13 Responses to “Hofstadter’s FIGURE-FIGURE Sequences”

  1. wert310 said

    Haskell:

    fs = g 1 [2..] where g n (x:xs) = (n,x) : g (n+x) (filter (/= (n+x)) xs)
    f = map fst fs
    s = map snd fs
    
  2. […] Problem: Hofstadter’s FIGURE-FIGURE sequences […]

  3. sc120 said

    Pyhon:

    def r_series(n):
    ‘Hofstadter’s FIGURE-FIGURE Sequences’
    def r(n):
    if n<=1:return 1
    else:return r(n-1)+s(n-1, r_list)
    def s(n, r_list):
    if n<=1: return 2
    else:
    check = False
    i=1
    while not check:
    if s(n-1,r_list)+i not in r_list: break
    i+=1
    return s(n-1,r_list)+i
    r_list=[]
    for i in xrange(1,n):r_list.append(r(i))
    return r(n)

    def s_series(n):
    return r_series(n+1) -r_series(n)

    print [r_series(x) for x in xrange(1,10)]
    print [s_series(x) for x in xrange(1,10)]

  4. vinoth said

    Ruby solution

    figure_seq=[1]
    space_seq=[2]

    (0..15).each do |x|
    figure_item = figure_seq[x]+space_seq[x]
    puts figure_item
    space_item = space_seq[x].next
    figure_seq<<figure_item
    until !figure_seq.include? space_item
    space_item += 1
    end
    space_seq<<space_item
    end
    puts figure_seq.join(" ")
    puts space_seq.join(" ")

  5. matthew said

    Here are three solutions, a nice C loop (this is the Bach solution):

    #include <stdio.h>
    
    void h(int *a, int N) {
      int *p = a, *q = a+1, n;
      for (*p = n = 1; q < a+N; q++, n++) {
        if (n == *p) {
          p++; n++;
        }
        *q = *(q-1) + n;
      }
    }
    
    int main() {
      int N = 20, a[N];
      h(a,N);
      for (int i = 0; i < N; i++) {
        printf("%d ", a[i]);
      }
      printf("\n");
    }
    

    A Gödelian solution in Haskell:

    import Data.List.Ordered
    h = 1 : 3 : scanl (+) 7 (minus [5..] h) :: [Int]
    main = print (take 20 h)
    

    And finally, for Escher, BCM2835 GPU assembler, for a Raspberry Pi:

    .set N, 64
    .set output, ra1
    .set first, ra2
    .set i, ra3
    .set j, ra4
    .set n, r1
    .set last, r2
    
    mov output, unif # Get address of output
    
    # Set up VPM writes (VPM is sequentially
    # accessed internal GPU memory)
    mov vw_setup, vpm_setup(0, 1, h32(0,0))
    
    mov j, 64-1
    mov last, 1
    mov first, 1
    mov n, 1
    mov i, 1
    mov vpm, 1 # First element
    
    :loop
    sub.setf -, n, first  # Compare
    add.ifz n, n, 1       # Increment if equal
    add last, last, n
    mov vpm, last	      # Add to sequence in VPM
    sub j, j, 1
    add n, n, 1
    brr.anynz -, :loopend # Branch if not equal
    nop # Branch delay
    nop
    nop
    
    # Read element i from VPM
    mov r0, vpm_setup(1, 1, h32(0,0))
    add r0, r0, i
    mov vr_setup, r0
    add i, i, 1
    nop # VPM read latency
    mov first, vpm
    
    :loopend
    mov.setf -, j
    brr.anynz -, :loop
    nop # Branch delay
    nop
    nop
    
    # Write sequence out to RAM
    mov vw_setup, vdw_setup_0(64, 16, dma_h32(0,0))
    mov vw_setup, vdw_setup_1(0)
    mov vw_addr, output
    mov -, vw_wait
    
    :end
    mov interrupt, 1;
    nop; nop; thrend
    nop
    nop
    
  6. matthew said

    @praxis: Hope you are feeling better.
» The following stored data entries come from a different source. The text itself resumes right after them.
import Summits.ResolutionOfSingularities.ResolutionOfSingularities.Theorems.EquisingularLiftEquisingularLiftNatTowerAssemblyV7
import Summits.ResolutionOfSingularities.ResolutionOfSingularities.Theorems.EquisingularLiftEquisingularLiftNatReachFourPointResolutionOfSubchainLift
import Summits.ResolutionOfSingularities.ResolutionOfSingularities.Theorems.EquisingularLiftEquisingularLiftNatRationalCarrierLiftDischarge
import Summits.ResolutionOfSingularities.ResolutionOfSingularities.Theorems.EquisingularLiftEquisingularLiftNatTCPlusInvBaseKCL
import HarnessLib

/-!
# Route `EquisingularLift`, crux EL♮(3) (stmt-ResolutionOfSingularities-20148) — rung TOWER₄ AT `n = 3`, CLOSED MODULO {F-102, S6@`Inv₃`} (S7′ DISCHARGED),
# with the S6 socket closed over the FULL GLOBAL CONTEXT (supersedes `…three_of_cech` p577745, whose socket quantified `(P, q, Y, Ch)` bare):
# `stub_elnat_coneTowerPointResolution_three_of_cechCtx`

res-D-pv-018 g5 (D hand of W4.5b; twin of this seat's nose closer `stub_elnat_ratNoseTowerResolution_three_of_cech` p575742). OURS; NOT a statement of
any manuscript; AI-written, weaker than expert review. No `sorry`; standard axioms; DEF-FREE; `--supports stmt-ResolutionOfSingularities-20148 --as helper`.

WHAT. The registered text of `stub_elnat_coneTowerPointResolution` @ `ReachTower₄` (res-L1-w45b-lead-2 `TARGET-CONETOWER4.sig.txt` sha16
070981bcd9f54dfd) SPECIALISED TO `n = 3` (binder `(n : ℕ)` dropped, `n ↦ 3` — pure substitution by script), proved from exactly two hypotheses:
* F-102 `Literature.AlgebraicGeometry.Resolution.GenusZeroOverCompleteDVR` — the named published fact behind residue (T-j) (res-L1-type-o6
  `rationalCarrierLift_of_genusZeroOverCompleteDVR`, …NatRationalCarrierLiftDischarge p572358, gives `hTj : RationalCarrierLift O k θ P q` at every `(O, θ)`);
* S6 `hS6` — the Čech-witnessed round at `Tower.Inv₃`, i.e. the `hCech` binder of the v7 assembly `hsub_reachTower_four_of_kcl` (…NatTowerAssemblyV7 p576510)
  closed over the GLOBAL CONTEXT `(k, O, θ, hθ, P, q, Y, Ch, hChStep, hChSplit, hYsp, hYirr, hYcl, hPint, hPnoeth, hPreg, hqprop, hqsm)` + `RationalCarrierLift O k θ P q`
  (the hypotheses an S6 closer actually reads — e.g. res-L1-w45b-stub-4's `Tower.hCech₃_of_lift_sec` p576661 / its frames variant; residual (L)/(N3)/(N3′));
  HONESTY: the earlier socket of p577745 asked for the `hCech` text at ARBITRARY `(P, q, Y, Ch)` — not what any S6 closer proves — so THIS is the pluggable closer;
while v7's third stand-in S7′ `hBaseKCL` (B9 at the `ConeForm` seed with the LOCALIZED shadow trace (vii-loc)) is DISCHARGED here by res-type-100's
`inv_baseKCL` (…NatTCPlusInvBaseKCL p576847; it wants `[Fact p.Prime] [CharP k p]`, available exactly at this closer level, and `n = 3` via `hdim`).
PROOF = lead-2's INST `stub_elnat_coneTowerPointResolution_of_subchainLift₄` (…NatReachFourPointResolutionOfSubchainLift p569465) at `n = 3` fed with the
supplier `fun O … hCh₁ => hsub_reachTower_four_of_kcl k O … hCh₁ (hTj := F-102 discharge) (hS6 k O θ P q Y Ch) (fun W _ hnot _ hcone => inv_baseKCL p k O …)`.
So the TOWER₄ rung at `n = 3` is ONE tree theorem modulo one named fact and ONE named stand-in (S6), in the (R1) currency `InvKCL`/`Inv₃` — the same
board as the nose rung p575742.
-/

set_option linter.dupNamespace false -- mandated namespace `Summit.<Summit>.<Problem>` of this single-conjunct summit
set_option linter.overlappingInstances false -- signatures carry `[IsDomain O] [IsDiscreteValuationRing O]`

noncomputable section

open CategoryTheory CategoryTheory.Limits AlgebraicGeometry TopologicalSpace Topology IsLocalRing
open Literature.AlgebraicGeometry.Resolution
open AlgebraicGeometry.Scheme.IdealSheafData
open Summit.ResolutionOfSingularities.ResolutionOfSingularities.Theses.EquisingularLift.Split
open Summit.ResolutionOfSingularities.ResolutionOfSingularities.Cruxes.EquisingularLift.StrataSplit

namespace Summit.ResolutionOfSingularities.ResolutionOfSingularities.Cruxes.EquisingularLiftNat.Sections

/-- **TOWER₄ at `n = 3`, closed modulo {F-102, S6@`Inv₃`}** (see the module docstring): TARGET-CONETOWER4 specialised to `n = 3`, from the named fact
`GenusZeroOverCompleteDVR` and the S6 stand-in of v7 closed over the global context; S7′ discharged by `inv_baseKCL`. [folklore; pure composition of p569465 ∘ p576510 ∘
p572358 ∘ p576847] [OURS · L1 W4.5b] -/
theorem stub_elnat_coneTowerPointResolution_three_of_cechCtx (p : ℕ)
    (hF102 : Literature.AlgebraicGeometry.Resolution.GenusZeroOverCompleteDVR.{0})
    (hS6 : ∀ (k : Type) [Field k] [IsAlgClosed k]
      (O : Type) [CommRing O] [IsDomain O] [IsDiscreteValuationRing O] [IsAdicComplete (IsLocalRing.maximalIdeal O) O]
      [IsAlgClosed (IsLocalRing.ResidueField O)] (θ : O →+* k) (hθ : Function.Surjective θ)
      (P : Scheme.{0}) (q : P ⟶ Spec (.of O)) (Y : Set P) (Ch : ∀ X' : Scheme.{0}, (X' ⟶ P) → Set X' → Prop)
      (hChStep : ∀ (X' X'' : Scheme.{0}) (σ' : X' ⟶ P) (S' : Set X') (C : X'.IdealSheafData) (τ : X'' ⟶ X'),
        Ch X' σ' S' → IsBlowup τ C → Scheme.IsRegular C.subscheme → Flat (C.subschemeι ≫ σ' ≫ q) →
        σ' '' (C.support : Set X') ⊆ {y | ¬ IsGenericPoint y Y} → (C.support : Set X') ∩ (σ' ≫ q) ⁻¹' {IsLocalRing.closedPoint O} ⊆ S' →
        Ch X'' (τ ≫ σ') (closure (τ ⁻¹' (S' \ (C.support : Set X')))))
      (hChSplit : ∀ (X' : Scheme.{0}) (σ' : X' ⟶ P) (S' : Set X'), Ch X' σ' S' → Chain P Y X' σ' S')
      (hYsp : Y ⊆ q ⁻¹' {IsLocalRing.closedPoint O}) (hYirr : IsIrreducible Y) (hYcl : IsClosed Y) (hPint : IsIntegral P)
      (hPnoeth : IsLocallyNoetherian P) (hPreg : Scheme.IsRegular P) (hqprop : IsProper q) (hqsm : SmoothOfRelativeDimension 3 q),
      RationalCarrierLift O k θ P q →
      ∀ {F₉ : Scheme.{0}} (Z₉ : Set F₉) (hZ₉ : IsClosed Z₉) {F₁₀ : Scheme.{0}} (υ' : F₁₀ ⟶ F₉)
          (G G' : Scheme.{0}) (γ : G ⟶ F₁₀) (T E K : Set G) (hE : IsClosed E) (Z : Set G) (hZ : IsClosed Z) (υ₂ : G' ⟶ G) (K' : Set G'),
          (Tower.Inv₃ O k θ P q Y Ch (DirLift.Ruled O k θ P q Y) F₉ Z₉ hZ₉ F₁₀ υ' G γ T E K ∧ IsClosed K ∧ K ⊆ closure (K \ E) ∧ K ≠ Set.univ) →
          Z ⊆ E ∩ T → Z.Nonempty → TowerFull F₉ F₁₀ υ' Z₉ hZ₉ G γ Z hZ →
          (DirStepSec F₉ F₁₀ υ' Z₉ hZ₉ G γ Z hZ ∧ RationalCarrier (redSub F₉ Z₉ hZ₉) ∧
            (∀ x : redSub G Z hZ, IsRegularLocalRing (G.presheaf.stalk (redSubι G Z hZ x))) ∧
            (∀ (i : redSub G Z hZ ⟶ redSub G E hE), i ≫ redSubι G E hE = redSubι G Z hZ →
              ∀ x : redSub G Z hZ, IsRegularLocalRing ((redSub G E hE).presheaf.stalk (i x))) ∧ DirStepUnobs G E hE Z hZ) →
          -- input (c) AT THIS ROUND, handed to the S6 closer (v7: DERIVED at the call site from the carrier datum of `INV₁` through the section iso —
          -- replaces the refutable closer-level `hFrameAll` of p575157): quasi-regular 2-frames of every regular `O`-flat centre with trace `𝓘⟨Z⟩`
          (∀ (X : Scheme.{0}) (σ : X ⟶ P) (S : Set X) (jG : G ⟶ X) (tG : G ⟶ Spec (.of k)) (𝒞 : X.IdealSheafData),
            Ch X σ S → IsIntegral X → IsLocallyNoetherian X → Scheme.IsRegular X → IsDominant (σ ≫ q) →
            IsPullback jG tG (σ ≫ q) (Spec.map (CommRingCat.ofHom θ)) → jG '' T = S →
            𝒞.comap jG = vanishingIdeal ⟨Z, hZ⟩ → Flat (𝒞.subschemeι ≫ σ ≫ q) → Scheme.IsRegular 𝒞.subscheme →
            ∀ x ∈ 𝒞.support, ∃ c : Fin 2 → X.presheaf.stalk x, Ideal.span (Set.range c) = stalkIdeal 𝒞 x ∧ IsQuasiRegular c) →
          IsBlowup υ₂ (vanishingIdeal (⟨Z, hZ⟩ : Closeds G)) →
          (K' = ∅ ∨ ((ConeWitness G E hE K Z hZ ∨ closure (Z \ closure K) = Z) ∧ K' = closure (υ₂ ⁻¹' (K \ Z)))) →
          (Tower.Inv₃ O k θ P q Y Ch (DirLift.Ruled O k θ P q Y) F₉ Z₉ hZ₉ F₁₀ υ' G' (υ₂ ≫ γ) (closure (υ₂ ⁻¹' (T \ Z))) (υ₂ ⁻¹' Z) K' ∧
              IsClosed K' ∧ K' ⊆ closure (K' \ υ₂ ⁻¹' Z) ∧ K' ≠ Set.univ) ∧
            (Tower.Inv₃ O k θ P q Y Ch (DirLift.Ruled O k θ P q Y) F₉ Z₉ hZ₉ F₁₀ υ' G' (υ₂ ≫ γ) (closure (υ₂ ⁻¹' (T \ Z))) (closure (υ₂ ⁻¹' (E \ Z))) K' ∧
              IsClosed K' ∧ K' ⊆ closure (K' \ closure (υ₂ ⁻¹' (E \ Z))) ∧ K' ≠ Set.univ)) :
    p.Prime → ∀ (k : Type) [Field k] [CharP k p] [IsAlgClosed k] (H : AlgebraicGeometry.Scheme.{0}) (ι : H ⟶ (Literature.AlgebraicGeometry.Motives.projectiveSpace 3 k).left), AlgebraicGeometry.IsClosedImmersion ι → AlgebraicGeometry.IsIntegral H → (∀ y : (Literature.AlgebraicGeometry.Motives.projectiveSpace 3 k).left, ∃ U : (Literature.AlgebraicGeometry.Motives.projectiveSpace 3 k).left.affineOpens, y ∈ (U : (Literature.AlgebraicGeometry.Motives.projectiveSpace 3 k).left.Opens) ∧ (ι.ker.ideal U).IsPrincipal) → (∃ (F' : AlgebraicGeometry.Scheme.{0}) (ρ' : F' ⟶ (Literature.AlgebraicGeometry.Motives.projectiveSpace 3 k).left) (T' : Set F'), (∀ Q : (∀ F₁ : AlgebraicGeometry.Scheme.{0}, (F₁ ⟶ (Literature.AlgebraicGeometry.Motives.projectiveSpace 3 k).left) → Set F₁ → Prop), Q (Literature.AlgebraicGeometry.Motives.projectiveSpace 3 k).left (CategoryTheory.CategoryStruct.id (Literature.AlgebraicGeometry.Motives.projectiveSpace 3 k).left) (Set.range ι) → (∀ (F₁ F₂ : AlgebraicGeometry.Scheme.{0}) (ρ : F₁ ⟶ (Literature.AlgebraicGeometry.Motives.projectiveSpace 3 k).left) (T₁ : Set F₁) (x : ↥(AlgebraicGeometry.Scheme.IdealSheafData.vanishingIdeal (⟨closure T₁, isClosed_closure⟩ : TopologicalSpace.Closeds F₁)).subscheme) (υ : F₂ ⟶ F₁) (hx : IsClosed ({((AlgebraicGeometry.Scheme.IdealSheafData.vanishingIdeal (⟨closure T₁, isClosed_closure⟩ : TopologicalSpace.Closeds F₁)).subschemeι x : F₁)} : Set F₁)), Q F₁ ρ T₁ → ¬ IsRegularLocalRing ((AlgebraicGeometry.Scheme.IdealSheafData.vanishingIdeal (⟨closure T₁, isClosed_closure⟩ : TopologicalSpace.Closeds F₁)).subscheme.presheaf.stalk x) → IsRegularLocalRing (F₁.presheaf.stalk ((AlgebraicGeometry.Scheme.IdealSheafData.vanishingIdeal (⟨closure T₁, isClosed_closure⟩ : TopologicalSpace.Closeds F₁)).subschemeι x)) → Literature.AlgebraicGeometry.Resolution.IsBlowup υ (AlgebraicGeometry.Scheme.IdealSheafData.vanishingIdeal (⟨{((AlgebraicGeometry.Scheme.IdealSheafData.vanishingIdeal (⟨closure T₁, isClosed_closure⟩ : TopologicalSpace.Closeds F₁)).subschemeι x : F₁)}, hx⟩ : TopologicalSpace.Closeds F₁)) → Q F₂ (CategoryTheory.CategoryStruct.comp υ ρ) (closure (υ ⁻¹' (T₁ \ {((AlgebraicGeometry.Scheme.IdealSheafData.vanishingIdeal (⟨closure T₁, isClosed_closure⟩ : TopologicalSpace.Closeds F₁)).subschemeι x : F₁)}))) ∧ (∀ (F₉ : AlgebraicGeometry.Scheme.{0}) (β : F₉ ⟶ F₂) (T₉ : Set F₉), ReachTower₄ F₁ F₂ υ ((AlgebraicGeometry.Scheme.IdealSheafData.vanishingIdeal (⟨closure T₁, isClosed_closure⟩ : TopologicalSpace.Closeds F₁)).subschemeι x) (closure (υ ⁻¹' (T₁ \ {((AlgebraicGeometry.Scheme.IdealSheafData.vanishingIdeal (⟨closure T₁, isClosed_closure⟩ : TopologicalSpace.Closeds F₁)).subschemeι x : F₁)}))) F₉ β T₉ → Q F₉ (CategoryTheory.CategoryStruct.comp (CategoryTheory.CategoryStruct.comp β υ) ρ) T₉)) → Q F' ρ' T') ∧ Literature.AlgebraicGeometry.Resolution.Scheme.IsRegular (AlgebraicGeometry.Scheme.IdealSheafData.vanishingIdeal (⟨closure T', isClosed_closure⟩ : TopologicalSpace.Closeds F')).subscheme) → ∃ (O : Type) (_ : CommRing O) (_ : IsDomain O) (_ : IsDiscreteValuationRing O) (_ : CharZero O) (π : O →+* k), Function.Surjective π ∧ (letI := MvPolynomial.gradedAlgebra (σ := Fin (3 + 1)) (R := O); letI := MvPolynomial.gradedAlgebra (σ := Fin (3 + 1)) (R := k); ∀ (φ : MvPolynomial.homogeneousSubmodule (Fin (3 + 1)) O →+*ᵍ MvPolynomial.homogeneousSubmodule (Fin (3 + 1)) k) (hφ' : HomogeneousIdeal.irrelevant (MvPolynomial.homogeneousSubmodule (Fin (3 + 1)) k) ≤ (HomogeneousIdeal.irrelevant (MvPolynomial.homogeneousSubmodule (Fin (3 + 1)) O)).map φ), (∀ s, φ s = MvPolynomial.map π s) → ∀ Y : Set (AlgebraicGeometry.Proj (MvPolynomial.homogeneousSubmodule (Fin (3 + 1)) O)), Y = Set.range (CategoryTheory.CategoryStruct.comp ι (AlgebraicGeometry.Proj.map φ hφ') : H ⟶ (AlgebraicGeometry.Proj (MvPolynomial.homogeneousSubmodule (Fin (3 + 1)) O))) → ∃ (P' : AlgebraicGeometry.Scheme.{0}) (σ : P' ⟶ (AlgebraicGeometry.Proj (MvPolynomial.homogeneousSubmodule (Fin (3 + 1)) O))) (S' : Set P'), (∀ Q : (∀ X' : AlgebraicGeometry.Scheme.{0}, (X' ⟶ (AlgebraicGeometry.Proj (MvPolynomial.homogeneousSubmodule (Fin (3 + 1)) O))) → Set X' → Prop), Q (AlgebraicGeometry.Proj (MvPolynomial.homogeneousSubmodule (Fin (3 + 1)) O)) (CategoryTheory.CategoryStruct.id (AlgebraicGeometry.Proj (MvPolynomial.homogeneousSubmodule (Fin (3 + 1)) O))) Y → (∀ (X' X'' : AlgebraicGeometry.Scheme.{0}) (σ' : X' ⟶ (AlgebraicGeometry.Proj (MvPolynomial.homogeneousSubmodule (Fin (3 + 1)) O))) (Y' : Set X') (C : X'.IdealSheafData) (τ : X'' ⟶ X'), Q X' σ' Y' → Literature.AlgebraicGeometry.Resolution.IsBlowup τ C → Literature.AlgebraicGeometry.Resolution.Scheme.IsRegular C.subscheme → AlgebraicGeometry.Flat (CategoryTheory.CategoryStruct.comp C.subschemeι (CategoryTheory.CategoryStruct.comp σ' (CategoryTheory.CategoryStruct.comp (AlgebraicGeometry.Proj.toSpecZero (MvPolynomial.homogeneousSubmodule (Fin (3 + 1)) O)) (AlgebraicGeometry.Spec.map (CommRingCat.ofHom (algebraMap O (MvPolynomial.homogeneousSubmodule (Fin (3 + 1)) O 0))))))) → σ' '' (C.support : Set X') ⊆ {x | ¬ IsGenericPoint x Y} → (C.support : Set X') ∩ (CategoryTheory.CategoryStruct.comp σ' (CategoryTheory.CategoryStruct.comp (AlgebraicGeometry.Proj.toSpecZero (MvPolynomial.homogeneousSubmodule (Fin (3 + 1)) O)) (AlgebraicGeometry.Spec.map (CommRingCat.ofHom (algebraMap O (MvPolynomial.homogeneousSubmodule (Fin (3 + 1)) O 0)))))) ⁻¹' {IsLocalRing.closedPoint O} ⊆ Y' → Q X'' (CategoryTheory.CategoryStruct.comp τ σ') (closure (τ ⁻¹' (Y' \ (C.support : Set X'))))) → Q P' σ S') ∧ Literature.AlgebraicGeometry.Resolution.Scheme.IsRegular (AlgebraicGeometry.Scheme.IdealSheafData.vanishingIdeal (⟨closure S', isClosed_closure⟩ : TopologicalSpace.Closeds P')).subscheme) := by
  intro hp k _ _ _ H ι hι hH hloc hres
  exact stub_elnat_coneTowerPointResolution_of_subchainLift₄ p hp k 3 H ι hι hH hloc
    (fun O _ _ _ _ _ θ hθ P q Y Ch hChStep hChSplit hYsp hYirr hYcl hPint hPnoeth hPreg hqprop hqsm X' σ' S' hCh' hX'int hX'noeth hX'reg hX'dom F₁ hF₁ j t
        hsq T₁ hT₁cl hT₁irr hjT₁ x hx U hU s hs hsU hsx hdim hxreg hsoff X₁ τ₁ hτ₁ hX₁int hX₁noeth hX₁reg hX₁dom F₂ hF₂ υ hυ j₂ t₂ hsq₂ hcomm hcarrier
        hirr₂ hCh₁ =>
      hsub_reachTower_four_of_kcl k O θ hθ P q Y Ch hChStep hChSplit hYsp hYirr hYcl hPint hPnoeth hPreg hqprop hqsm X' σ' S' hCh' hX'int hX'noeth
        hX'reg hX'dom F₁ hF₁ j t hsq T₁ hT₁cl hT₁irr hjT₁ x hx U hU s hs hsU hsx hdim hxreg hsoff X₁ τ₁ hτ₁ hX₁int hX₁noeth hX₁reg hX₁dom F₂ hF₂ υ hυ
        j₂ t₂ hsq₂ hcomm hcarrier hirr₂ hCh₁ (rationalCarrierLift_of_genusZeroOverCompleteDVR hF102 hθ) (hS6 k O θ hθ P q Y Ch hChStep hChSplit hYsp hYirr hYcl hPint hPnoeth hPreg hqprop hqsm
          (rationalCarrierLift_of_genusZeroOverCompleteDVR hF102 hθ))
        -- S7′ DISCHARGED: res-type-100's `inv_baseKCL` (…NatTCPlusInvBaseKCL p576847) at the `ConeForm` seed, in characteristic `p` of `k`
        (fun W _ hnot _ hcone => by
          haveI : Fact p.Prime := ⟨hp⟩
          haveI := hqprop; haveI := hX'int; haveI := hX'noeth; haveI := hF₁; haveI := hX₁int; haveI := hX₁noeth; haveI := hF₂
          exact inv_baseKCL p k O θ hθ P q Y Ch hChSplit hPnoeth hPreg X' σ' S' hCh' hX'reg F₁ j t hsq T₁ x hx U hU s hs hsU hsx hdim hsoff X₁ τ₁
            hτ₁ hX₁reg hX₁dom F₂ υ hυ j₂ t₂ hsq₂ hcomm hcarrier hCh₁ hirr₂ W hnot hcone))
    hres

end Summit.ResolutionOfSingularities.ResolutionOfSingularities.Cruxes.EquisingularLiftNat.Sections

end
GEB is fun, haven’t read it for a long time – have added to my Christmas list.

  7. scott said
    x, y = [1], [2, 4] 
    l, i, j = 15, 0, 0
    
    for n in range(l):
    	x.append(x[i] + y[j])
    	for num in range(max(x[i]+1, y[-1]+1), x[i+1]):
    		y.append(num)
    	i += 1
    	j += 1
    
    print x[:l]
    print y[:l]
    
  8. Mike said

    Here’s a single python generator that generates sequence 1 if called with an argument of 1 and the second sequence if called with an argument of 2.

    def seq(which):
    	ns = {1:False}
    	n = 1
    	for d in it.count(1):
    		if ns.pop(d, True):
    			yield n if which == 1 else d
    			n += d
    			ns[n] = False
    
    
    list(it.islice(seq(1), 20))   => [1, 3, 7, 12, 18, 26, 35, 45, 56, 69, 83, 98, 114, 131, 150, 170, 191, 213, 236, 260]
    
    list(it.islice(seq(2), 20))   => [2, 4, 5, 6, 8, 9, 10, 11, 13, 14, 15, 16, 17, 19, 20, 21, 22, 23, 24, 25]
    
    
  9. matthew said

    @Mike: nice solution and got me thinking about bit representations and run length encoding. Finally came up with this (I think rather fine) Haskell solution, note that “elr” is “rle” backwards and “scanl (+) n s” generates the sequence from n whose (first) differences are s. hof2 is the 1,3,7.. sequence, hof1 is the complement (my previous solutions only generated hof2):

    import Data.Function
    
    hof1 = generate (fix ((2:) . elr . map (subtract 2) . tail . generate)) where
      generate = scanl (+) 2
      elr (0:s) = 2 : elr s
      elr (n:s) = 1 : elr (n-1:s)
      
    hof2 = scanl (+) 1 hof1
    main = print (take 53 hof2)
    
  10. matthew said

    Here’s a better solution, including series h0, the second differences series. The elr function is the same, but rewritten to use basic functions.

    import Data.Function
    
    elr = concatMap ((++ [2]) . (flip replicate 1) . (subtract 2))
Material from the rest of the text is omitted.